O pedetista se usa como exemplo. Diz que teria direito a pensões desde os 36 anos como ex-deputado, ex-prefeito e ex-governador que dariam R$ 82 mil por mês, mas abriu mão. Por isso, diz, teria mais legitimidade para propor mudanças do que Temer, que se aposentou aos 55 anos. Ciro critica as grandes aposentadorias de juízes, promotores e políticos e afirma que o país deveria migrar do regime de repartição (os trabalhadores em atividade sustentam os benefícios dos aposentados) para o de capitalização (cada trabalhador poupa para sua pensão), mas que a transição é complicada.

Responsável pelas propostas para a Previdência que serão apresentadas por Lula, caso o ex-presidente não seja considerado inelegível pela Justiça, o ex-ministro Carlos Gabas diz que as mudanças devem ser acompanhada por uma reforma tributária, com revisão da fonte de financiamento.

"É preciso calibrar para reduzir a dependência da folha e aumentar os recursos arrecadados com Cofins e CSLL", diz.

Gabas é contra uma idade mínima para a aposentadoria. Sugere manter a fórmula 85/95 como regra de acesso ao benefício. "É necessário aumentar a idade média de aposentadoria. Isso é feito com a combinação da idade mais tempo de contribuição [para o INSS]", diz. Os dois critérios seriam somados e o trabalhador só poderia se aposentar quando atingi-los.
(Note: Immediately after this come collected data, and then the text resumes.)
import Summits.Ventures.CertifiedManyBodySolver.Observables.TISourcedClusterTrialRowsTTPrime
import HarnessLib

/-!
# Cluster trial rows with an INTERVAL number row: periodic trial rows and the two-box canonical `hcap`
# when a certificate prints `⟨N⟩/(ab) ∈ [nlo, nhi]` instead of an exact density

HONEST FRAMING: first certified bounds; not a superconductivity verdict; every number certified or labelled float.
Nothing in this file is a number: it is bookkeeping that turns a cluster certificate whose particle-number row is
an INTERVAL (e.g. a DMRG/MPS state of an open box evaluated exactly but reported as outward dyadics — the W5 node
`Certificates.cert_sgf_openbox16x4_U8_mu7o4_k3o7_j260496` of sr-mbsolver-var-10, `⟨N⟩/64 ∈ [nlo, nhi]`) into the
`hrows` / `hcap` inputs of the canonical (TI, fixed-density) chain of the CUPRATE QUESTION cell (hubbard-cq; lead
DE-DUPLICATION 2, 2026-08-26 23:10Z: «interval-density variant of `periodicTrialRows_of_clusterState`», consumer =
hubbard-cq-obsth-2's «3/14 ⊕ W5» canonical leaf).

§1 PRODUCER SIDE (`t′ = 0` and general `tp`). `hrows_of_clusterNode_interval[TT']`: an even unit cluster vector of
the open `a × b` box with energy CAP `Re⟨ψ, A_C(μ,h)ψ⟩ ≤ u·(ab)` and number row `nlo·(ab) ≤ Re⟨ψ, N_Cψ⟩ ≤ nhi·(ab)`
(the literal conjunct order of the var-10 node) yields REAL slots `n ∈ [nlo, nhi]`, `e ≤ u` and EXACT periodic trial
rows `‖Ψ_L‖ = 1`, `Re⟨Ψ_L, NΨ_L⟩ = n·L²`, `Re⟨Ψ_L, A_L(μ,h)Ψ_L⟩ = e·L²` on every torus `q ∣ L ≥ L₀` (`a ∣ q`, `b ∣ q`,
`a, b < L₀`) — i.e. exactly the `hrows` hypothesis of `exists_isTranslationInvariant_density_eq_meanEnergy_sourced_eq_of
_periodic_trialStates` (p2) / `sourcedEnergyUpperRow_of_hrows` (obsth-3) with an unknown-but-bracketed density: the
vector HAS an exact density, the certificate just does not print it.

§2 THE TWO-BOX CANONICAL `hcap` WITH ONE INTERVAL PARTNER (worst-end rule). p2's
`exists_canonicalClass_sourced_le_of_two_clusterCaps[TT']` mixes two periodic trial states of densities `n₁ < n₂`
bracketing `n` and needs `(n₂ − n)(u₁ + μ₁n₁) + (n − n₁)(u₂ + μ₂n₂) ≤ u(n₂ − n₁)`; this condition is AFFINE in `n₁`,
so when `n₁` is only known to lie in `[nlo, nhi]` (with `nhi ≤ n`) it suffices to check it at BOTH END POINTS
(`affine_nonpos_of_endpoints`). `exists_canonicalClass_sourced_le_of_clusterCapInterval_of_clusterCap[TT']`
(interval box below `n`, exact box above) and `exists_canonicalClass_sourced_le_of_clusterCap_of_clusterCapInterval
[TT']` (exact box below, interval box above) return the canonical-class `hcap`
`∃ σ TI, density σ = n ∧ E^{tp, μ=0}_h(σ) ≤ u` consumed by `exists_minimiser_canonicalClass` /
`re_expect_localPairAt_ge_of_minimiser` (p2, `TISourcedMinimiserChordFloorExact`).

No definition, no named fact, no `sorry`; zero compute. REUSED: p2's `hrows_of_clusterState`,
`hrowsTT'_of_clusterState`, `exists_canonicalClass_sourced_le_of_two_clusterCaps[TT']` (`TISourcedClusterTrialRows[TTPrime]`),
pin-1's tiling (`Upper/DWaveSourceOpenClusterCap[TTPrime]`). References: D. Ruelle, *Statistical Mechanics: Rigorous
Results* (1969) §3.3–3.4 (periodic trial states, mixtures at fixed mean density).
-/

noncomputable section

namespace Summit.Ventures.CertifiedManyBodySolver.Observables

open Matrix Literature.Probability.LatticeModels
open Literature.MathematicalPhysics.QuantumLattice Literature.MathematicalPhysics.QuantumLattice.ThermodynamicLimit
open Literature.MathematicalPhysics.QuantumLattice.TwoCluster
open TorusRectBlock ClusterParity
open scoped ComplexOrder

/-! ### §0 The worst-end rule for an affine constraint -/

/-- An affine function of `x` that is `≤ 0` at both ends of `[lo, hi]` is `≤ 0` on the interval. -/
theorem affine_nonpos_of_endpoints {s c x lo hi : ℝ} (hlo : lo ≤ x) (hhi : x ≤ hi)
    (h₁ : s * lo + c ≤ 0) (h₂ : s * hi + c ≤ 0) : s * x + c ≤ 0 := by
  by_cases hs : 0 ≤ s
  · have := mul_le_mul_of_nonneg_left hhi hs
    linarith
  · have := mul_le_mul_of_nonpos_left hlo (le_of_lt (not_le.1 hs))
    linarith

/-- The two-box mixing condition of `exists_canonicalClass_sourced_le_of_two_clusterCaps` is affine in the
lower density `n₁`: if it holds at `n₁ = nlo` and at `n₁ = nhi` it holds for every `n₁ ∈ [nlo, nhi]`. -/
theorem twoCap_mixing_of_endpoints_lower {n₁ nlo nhi n₂ n μ₁ μ₂ u₁ u₂ u : ℝ} (hlo : nlo ≤ n₁) (hhi : n₁ ≤ nhi)
    (hulo : (n₂ - n) * (u₁ + μ₁ * nlo) + (n - nlo) * (u₂ + μ₂ * n₂) ≤ u * (n₂ - nlo))
    (huhi : (n₂ - n) * (u₁ + μ₁ * nhi) + (n - nhi) * (u₂ + μ₂ * n₂) ≤ u * (n₂ - nhi)) :
    (n₂ - n) * (u₁ + μ₁ * n₁) + (n - n₁) * (u₂ + μ₂ * n₂) ≤ u * (n₂ - n₁) := by
  have key := affine_nonpos_of_endpoints (s := (n₂ - n) * μ₁ - (u₂ + μ₂ * n₂) + u)
    (c := (n₂ - n) * u₁ + n * (u₂ + μ₂ * n₂) - u * n₂) hlo hhi (by linarith) (by linarith)
  linarith

/-- The same condition is affine in the upper density `n₂`: end-point checks at `n₂ = nlo`, `n₂ = nhi` suffice
for every `n₂ ∈ [nlo, nhi]`. -/
theorem twoCap_mixing_of_endpoints_upper {n₁ nlo nhi n₂ n μ₁ μ₂ u₁ u₂ u : ℝ} (hlo : nlo ≤ n₂) (hhi : n₂ ≤ nhi)
    (hulo : (nlo - n) * (u₁ + μ₁ * n₁) + (n - n₁) * (u₂ + μ₂ * nlo) ≤ u * (nlo - n₁))
    (huhi : (nhi - n) * (u₁ + μ₁ * n₁) + (n - n₁) * (u₂ + μ₂ * nhi) ≤ u * (nhi - n₁)) :
    (n₂ - n) * (u₁ + μ₁ * n₁) + (n - n₁) * (u₂ + μ₂ * n₂) ≤ u * (n₂ - n₁) := by
  have key := affine_nonpos_of_endpoints (s := (u₁ + μ₁ * n₁) + (n - n₁) * μ₂ - u)
    (c := -(n * (u₁ + μ₁ * n₁)) + (n - n₁) * u₂ + u * n₁) hlo hhi (by linarith) (by linarith)
  linarith

/-! ### §1 Producer side: periodic trial rows from a cluster node with an interval number row -/

section Producer

variable {a b q L₀ : ℕ}

/-- **Interval-density periodic trial rows (`t′ = 0`).** An even unit vector of the open `a × b` box with
energy cap `≤ u·(ab)` at `(U, μ, h)` and number row in `[nlo·(ab), nhi·(ab)]` gives REAL slots `n ∈ [nlo, nhi]`,
`e ≤ u` and EXACT periodic trial rows for `dWaveSourceTorus L U μ h` on every torus `L ≥ L₀` with `q ∣ L`
(`a ∣ q`, `b ∣ q`, `a, b < L₀`): the `hrows` hypothesis of the TI bridge with a bracketed density. -/
theorem hrows_of_clusterNode_interval (ha : 0 < a) (hb : 0 < b) (hqa : a ∣ q) (hqb : b ∣ q) (hLa0 : a < L₀)
    (hLb0 : b < L₀) (U μ h : ℝ) {nlo nhi u : ℝ}
    (hC : ∃ ψ : Fock (Orb (Fin a ×ₗ Fin b)), HasParity 0 ψ ∧ star ψ ⬝ᵥ ψ = 1 ∧
      (star ψ ⬝ᵥ (dWaveSourceOpenBox a b U μ h *ᵥ ψ)).re ≤ u * ((a : ℝ) * b) ∧
      nlo * ((a : ℝ) * b) ≤ (star ψ ⬝ᵥ (totalNumber *ᵥ ψ)).re ∧
      (star ψ ⬝ᵥ (totalNumber *ᵥ ψ)).re ≤ nhi * ((a : ℝ) * b)) :
    ∃ n e : ℝ, nlo ≤ n ∧ n ≤ nhi ∧ e ≤ u ∧
      ∀ L : ℕ, q ∣ L → L₀ ≤ L → ∀ [NeZero L], ∃ Ψ : Fock (Orb (FermionTorus 2 L)),
        star Ψ ⬝ᵥ Ψ = 1 ∧ (expect totalNumber Ψ).re = n * (L : ℝ) ^ 2 ∧
          (expect (dWaveSourceTorus L U μ h) Ψ).re = e * (L : ℝ) ^ 2 := by
  obtain ⟨ψ, hψ, h1, hE, hNlo, hNhi⟩ := hC
  have hab : (0 : ℝ) < (a : ℝ) * b := by positivity
  refine ⟨(star ψ ⬝ᵥ (totalNumber *ᵥ ψ)).re / ((a : ℝ) * b),
    (star ψ ⬝ᵥ (dWaveSourceOpenBox a b U μ h *ᵥ ψ)).re / ((a : ℝ) * b),
    (le_div_iff₀ hab).2 hNlo, (div_le_iff₀ hab).2 hNhi, (div_le_iff₀ hab).2 hE, ?_⟩
  exact hrows_of_clusterState hqa hqb hLa0 hLb0 U μ h hψ h1 (by field_simp) (by field_simp)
O ex-ministro defende a manutenção das regras para os trabalhadores rurais. Os servidores públicos e os militares também não devem ser alvo de grandes alterações. "Já fizemos mudanças para os servidores e os militares não são servidores públicos iguais aos demais", diz. Mas ele ressalva que é preciso "modernizar" regras dos militares e que se deve fazer mudanças no "alto escalão dos três Poderes", sobretudo do Judiciário.

O líder do MTST, Guilherme Boulos, provável candidato do Psol, também rejeita a idade mínima e defende a manutenção das atuais regras para o trabalhador do campo e para os servidores. Boulos discorda que exista um déficit - "os recursos são usados para outras despesas" - e diz que o governo deveria cobrar os grandes devedores.

Boulos, no entanto, marca diferença em relação ao PT ao defender a revisão nas pensões militares. "Somos contra uma reforma da Previdência. Defendemos que primeiro seja feito o combate a privilégios, como o regime especial dos militares. Isso tem de ser enfrentado", afirma. "Há privilégios nas cúpulas dos Poderes, como do Judiciário, que precisam ser mexidos".

O líder do MTST, que deve se filiar ao Psol em março, critica a proposta de idade mínima porque "quem está na base da pirâmide social não vai conseguir se aposentar". "Na cidade de São Paulo a expectativa de vida vai de 52 a 80 anos". E diz que não se pode demonizar os servidores públicos. "É preciso valorizar o professor, o servidor da saúde. É razoável que haja um regime diferenciado".

O PCdoB, com a deputada Manoela d'Ávila como pré-candidata, diz que a esquerda defende uma reforma, mas exige que seja dialogada. "A irresponsabilidade fiscal é o tipo de discurso que não pega. Lula e Dilma fizeram reformas. Ninguém questiona essa necessidade, mas não concordamos com esse modelo que acaba com a previdência pública", diz a presidente nacional da sigla, deputada Luciana Santos (PE).

Os candidatos de partidos que compõem ou participaram do governo Temer estão com o discurso da reforma incorporado. Alckmin liderou o PSDB a fechar questão a favor do projeto - embora parte da bancada tenha continuado contra. Meirelles é o autor da proposta. Maia diz que seus aliados tentam convencê-lo a parar de falar de Previdência. "Mas não vou abrir mão do que acredito ser o melhor para o país", disse.